- Work required -
Check each line below for the word "lean". Then give only how many lines have it.

[Dataset records — start]

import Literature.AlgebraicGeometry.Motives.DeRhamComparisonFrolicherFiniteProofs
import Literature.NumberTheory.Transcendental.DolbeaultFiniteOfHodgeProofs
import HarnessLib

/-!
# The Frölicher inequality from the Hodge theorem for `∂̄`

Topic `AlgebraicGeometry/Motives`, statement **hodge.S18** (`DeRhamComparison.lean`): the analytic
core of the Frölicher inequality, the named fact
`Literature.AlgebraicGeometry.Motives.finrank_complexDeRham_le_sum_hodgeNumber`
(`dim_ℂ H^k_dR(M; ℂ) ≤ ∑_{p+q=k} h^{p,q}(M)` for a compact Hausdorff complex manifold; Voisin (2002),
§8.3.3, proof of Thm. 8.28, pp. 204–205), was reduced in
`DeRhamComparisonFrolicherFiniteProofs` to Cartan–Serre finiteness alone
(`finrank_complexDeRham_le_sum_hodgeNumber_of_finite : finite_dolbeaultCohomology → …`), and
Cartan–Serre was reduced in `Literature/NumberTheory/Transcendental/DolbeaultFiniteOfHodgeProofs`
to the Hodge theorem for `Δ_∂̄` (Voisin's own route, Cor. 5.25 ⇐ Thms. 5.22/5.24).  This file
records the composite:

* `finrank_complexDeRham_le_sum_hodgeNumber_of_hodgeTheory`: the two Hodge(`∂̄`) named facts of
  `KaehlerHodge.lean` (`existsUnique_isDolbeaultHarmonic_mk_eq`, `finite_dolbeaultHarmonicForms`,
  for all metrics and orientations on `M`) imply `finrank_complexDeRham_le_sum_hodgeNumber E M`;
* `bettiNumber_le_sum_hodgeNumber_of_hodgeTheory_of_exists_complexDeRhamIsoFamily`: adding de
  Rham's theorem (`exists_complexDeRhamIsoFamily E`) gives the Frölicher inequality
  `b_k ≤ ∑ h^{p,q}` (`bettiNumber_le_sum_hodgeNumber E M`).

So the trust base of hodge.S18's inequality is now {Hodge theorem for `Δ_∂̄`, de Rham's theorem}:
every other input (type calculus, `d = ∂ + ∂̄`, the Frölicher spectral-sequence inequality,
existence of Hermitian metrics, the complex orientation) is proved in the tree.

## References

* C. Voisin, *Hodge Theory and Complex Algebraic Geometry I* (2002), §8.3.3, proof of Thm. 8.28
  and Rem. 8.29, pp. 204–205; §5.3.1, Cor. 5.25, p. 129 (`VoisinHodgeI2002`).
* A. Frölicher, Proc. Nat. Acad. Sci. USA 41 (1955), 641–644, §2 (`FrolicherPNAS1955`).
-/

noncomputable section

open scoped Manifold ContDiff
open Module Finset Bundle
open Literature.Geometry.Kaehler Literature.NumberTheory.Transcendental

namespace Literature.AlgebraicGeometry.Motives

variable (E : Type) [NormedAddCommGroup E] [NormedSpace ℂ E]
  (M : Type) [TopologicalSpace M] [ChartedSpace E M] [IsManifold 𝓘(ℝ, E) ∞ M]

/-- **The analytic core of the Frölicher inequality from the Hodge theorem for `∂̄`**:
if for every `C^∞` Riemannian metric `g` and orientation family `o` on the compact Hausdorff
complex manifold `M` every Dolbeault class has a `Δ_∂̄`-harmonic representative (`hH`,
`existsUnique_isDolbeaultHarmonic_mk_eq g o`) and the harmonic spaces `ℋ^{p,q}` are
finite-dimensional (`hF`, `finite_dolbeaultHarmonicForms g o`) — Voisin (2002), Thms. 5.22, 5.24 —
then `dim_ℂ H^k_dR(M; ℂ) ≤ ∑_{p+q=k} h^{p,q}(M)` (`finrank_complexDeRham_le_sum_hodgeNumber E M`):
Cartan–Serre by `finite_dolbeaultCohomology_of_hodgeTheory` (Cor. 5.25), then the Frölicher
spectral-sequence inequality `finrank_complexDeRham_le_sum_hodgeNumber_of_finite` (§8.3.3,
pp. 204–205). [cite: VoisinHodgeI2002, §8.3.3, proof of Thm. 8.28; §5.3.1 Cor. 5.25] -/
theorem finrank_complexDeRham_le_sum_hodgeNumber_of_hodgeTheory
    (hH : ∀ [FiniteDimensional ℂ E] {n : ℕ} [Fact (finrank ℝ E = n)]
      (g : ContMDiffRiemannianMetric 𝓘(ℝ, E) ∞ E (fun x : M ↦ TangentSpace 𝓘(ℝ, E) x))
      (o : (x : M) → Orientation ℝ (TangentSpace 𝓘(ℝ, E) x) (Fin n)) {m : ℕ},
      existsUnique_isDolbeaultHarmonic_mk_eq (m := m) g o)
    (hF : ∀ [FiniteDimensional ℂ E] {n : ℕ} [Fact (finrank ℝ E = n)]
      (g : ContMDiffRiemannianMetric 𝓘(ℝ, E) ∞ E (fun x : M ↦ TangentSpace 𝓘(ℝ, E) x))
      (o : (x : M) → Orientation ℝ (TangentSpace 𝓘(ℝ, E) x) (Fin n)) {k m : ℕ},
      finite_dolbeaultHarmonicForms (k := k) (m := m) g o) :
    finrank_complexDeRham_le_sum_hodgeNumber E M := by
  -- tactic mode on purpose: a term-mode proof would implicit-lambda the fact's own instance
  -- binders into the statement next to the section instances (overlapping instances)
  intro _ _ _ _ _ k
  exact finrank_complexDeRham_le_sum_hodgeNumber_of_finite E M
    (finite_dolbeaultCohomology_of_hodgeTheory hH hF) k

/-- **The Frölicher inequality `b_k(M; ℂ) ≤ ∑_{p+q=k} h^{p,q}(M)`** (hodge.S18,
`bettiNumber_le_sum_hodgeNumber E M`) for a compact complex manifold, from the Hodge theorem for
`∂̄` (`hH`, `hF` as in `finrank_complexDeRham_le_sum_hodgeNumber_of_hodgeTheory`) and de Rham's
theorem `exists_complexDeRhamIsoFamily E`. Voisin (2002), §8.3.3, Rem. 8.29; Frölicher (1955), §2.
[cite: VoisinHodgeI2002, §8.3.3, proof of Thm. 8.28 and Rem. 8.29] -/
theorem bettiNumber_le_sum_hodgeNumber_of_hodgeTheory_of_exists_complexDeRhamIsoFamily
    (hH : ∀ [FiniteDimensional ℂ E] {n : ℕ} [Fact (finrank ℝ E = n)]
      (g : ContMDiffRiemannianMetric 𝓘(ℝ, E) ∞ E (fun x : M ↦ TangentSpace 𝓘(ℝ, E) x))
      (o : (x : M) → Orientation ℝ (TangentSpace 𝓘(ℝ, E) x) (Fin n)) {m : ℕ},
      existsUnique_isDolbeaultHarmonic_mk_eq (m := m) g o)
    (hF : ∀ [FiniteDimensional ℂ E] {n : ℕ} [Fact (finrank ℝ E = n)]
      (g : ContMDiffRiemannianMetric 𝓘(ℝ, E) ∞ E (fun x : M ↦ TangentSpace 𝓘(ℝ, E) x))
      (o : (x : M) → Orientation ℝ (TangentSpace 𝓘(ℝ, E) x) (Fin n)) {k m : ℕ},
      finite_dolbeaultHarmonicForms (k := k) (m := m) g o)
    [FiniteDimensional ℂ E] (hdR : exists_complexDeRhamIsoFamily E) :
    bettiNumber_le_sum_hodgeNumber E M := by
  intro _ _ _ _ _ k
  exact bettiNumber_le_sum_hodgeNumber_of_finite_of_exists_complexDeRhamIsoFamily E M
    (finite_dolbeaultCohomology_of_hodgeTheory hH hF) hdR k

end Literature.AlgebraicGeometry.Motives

[Dataset records — finish]

- Task response -
2